→ INPUT MATERIAL:
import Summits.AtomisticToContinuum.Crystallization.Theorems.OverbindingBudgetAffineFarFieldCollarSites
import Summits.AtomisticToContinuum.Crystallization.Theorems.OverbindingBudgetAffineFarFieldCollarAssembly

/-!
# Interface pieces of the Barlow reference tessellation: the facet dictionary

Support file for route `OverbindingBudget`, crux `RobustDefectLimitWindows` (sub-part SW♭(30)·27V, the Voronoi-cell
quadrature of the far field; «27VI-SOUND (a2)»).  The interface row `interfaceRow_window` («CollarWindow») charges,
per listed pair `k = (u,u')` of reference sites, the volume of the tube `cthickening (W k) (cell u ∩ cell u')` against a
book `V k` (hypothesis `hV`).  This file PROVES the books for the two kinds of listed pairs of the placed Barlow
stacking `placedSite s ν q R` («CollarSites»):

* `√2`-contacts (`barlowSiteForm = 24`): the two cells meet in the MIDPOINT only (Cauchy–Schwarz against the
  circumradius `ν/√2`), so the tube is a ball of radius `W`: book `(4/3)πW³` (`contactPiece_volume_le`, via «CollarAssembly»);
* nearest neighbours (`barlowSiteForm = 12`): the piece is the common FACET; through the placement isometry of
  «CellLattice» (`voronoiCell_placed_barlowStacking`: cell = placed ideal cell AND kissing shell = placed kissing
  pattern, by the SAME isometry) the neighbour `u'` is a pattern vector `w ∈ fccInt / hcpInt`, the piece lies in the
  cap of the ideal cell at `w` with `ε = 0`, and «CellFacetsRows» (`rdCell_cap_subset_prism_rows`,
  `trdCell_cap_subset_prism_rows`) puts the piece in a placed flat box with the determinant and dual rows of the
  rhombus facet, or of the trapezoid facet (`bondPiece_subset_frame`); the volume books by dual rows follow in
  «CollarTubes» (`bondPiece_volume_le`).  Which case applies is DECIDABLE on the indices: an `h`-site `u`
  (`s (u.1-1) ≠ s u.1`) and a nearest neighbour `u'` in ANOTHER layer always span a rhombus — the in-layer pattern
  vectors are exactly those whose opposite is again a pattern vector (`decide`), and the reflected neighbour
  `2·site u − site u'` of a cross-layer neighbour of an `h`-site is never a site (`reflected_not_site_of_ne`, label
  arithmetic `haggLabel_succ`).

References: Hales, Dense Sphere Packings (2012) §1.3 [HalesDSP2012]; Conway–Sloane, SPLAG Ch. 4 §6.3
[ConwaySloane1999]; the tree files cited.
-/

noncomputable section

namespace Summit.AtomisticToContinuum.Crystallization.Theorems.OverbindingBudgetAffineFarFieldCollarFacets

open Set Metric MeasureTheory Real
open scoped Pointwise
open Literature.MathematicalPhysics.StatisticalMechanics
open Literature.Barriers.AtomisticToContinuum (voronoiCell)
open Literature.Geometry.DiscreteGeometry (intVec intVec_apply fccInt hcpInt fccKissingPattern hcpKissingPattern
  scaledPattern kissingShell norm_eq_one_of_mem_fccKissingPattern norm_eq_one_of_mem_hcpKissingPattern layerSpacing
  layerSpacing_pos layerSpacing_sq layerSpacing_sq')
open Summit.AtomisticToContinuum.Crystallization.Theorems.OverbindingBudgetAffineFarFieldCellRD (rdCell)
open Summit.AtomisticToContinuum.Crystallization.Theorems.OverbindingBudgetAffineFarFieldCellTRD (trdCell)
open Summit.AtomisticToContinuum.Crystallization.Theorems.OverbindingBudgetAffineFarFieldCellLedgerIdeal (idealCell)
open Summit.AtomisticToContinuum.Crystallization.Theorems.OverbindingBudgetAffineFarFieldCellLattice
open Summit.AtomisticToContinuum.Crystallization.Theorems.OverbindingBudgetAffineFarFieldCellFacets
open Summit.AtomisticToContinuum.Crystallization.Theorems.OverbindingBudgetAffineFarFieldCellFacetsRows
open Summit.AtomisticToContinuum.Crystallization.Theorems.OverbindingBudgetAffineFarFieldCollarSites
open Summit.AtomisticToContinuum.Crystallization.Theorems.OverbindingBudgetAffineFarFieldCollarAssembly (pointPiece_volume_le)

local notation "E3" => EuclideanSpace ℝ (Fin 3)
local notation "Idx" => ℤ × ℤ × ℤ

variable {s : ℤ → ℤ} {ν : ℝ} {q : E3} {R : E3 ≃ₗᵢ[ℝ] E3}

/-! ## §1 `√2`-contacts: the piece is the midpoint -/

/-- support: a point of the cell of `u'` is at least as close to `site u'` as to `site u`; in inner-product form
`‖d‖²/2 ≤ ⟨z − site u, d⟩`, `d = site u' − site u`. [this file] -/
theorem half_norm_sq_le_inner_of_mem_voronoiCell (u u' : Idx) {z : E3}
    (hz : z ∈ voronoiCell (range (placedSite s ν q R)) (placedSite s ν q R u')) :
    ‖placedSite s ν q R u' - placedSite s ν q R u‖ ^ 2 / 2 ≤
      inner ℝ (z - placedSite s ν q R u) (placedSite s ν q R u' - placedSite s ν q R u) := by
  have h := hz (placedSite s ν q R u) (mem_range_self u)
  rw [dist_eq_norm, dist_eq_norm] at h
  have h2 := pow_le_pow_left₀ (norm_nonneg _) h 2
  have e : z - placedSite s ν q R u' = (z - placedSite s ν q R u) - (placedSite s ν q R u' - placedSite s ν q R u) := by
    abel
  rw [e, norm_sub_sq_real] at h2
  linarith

→ PROBLEM TO WORK ON: From the records above, reproduce exactly the lines from the one with "shell = placed kissing" to the one with "pattern, by the", both included, and no others.

→ ANSWER SPACE:
  «CellLattice» (`voronoiCell_placed_barlowStacking`: cell = placed ideal cell AND kissing shell = placed kissing
  pattern, by the SAME isometry) the neighbour `u'` is a pattern vector `w ∈ fccInt / hcpInt`, the piece lies in the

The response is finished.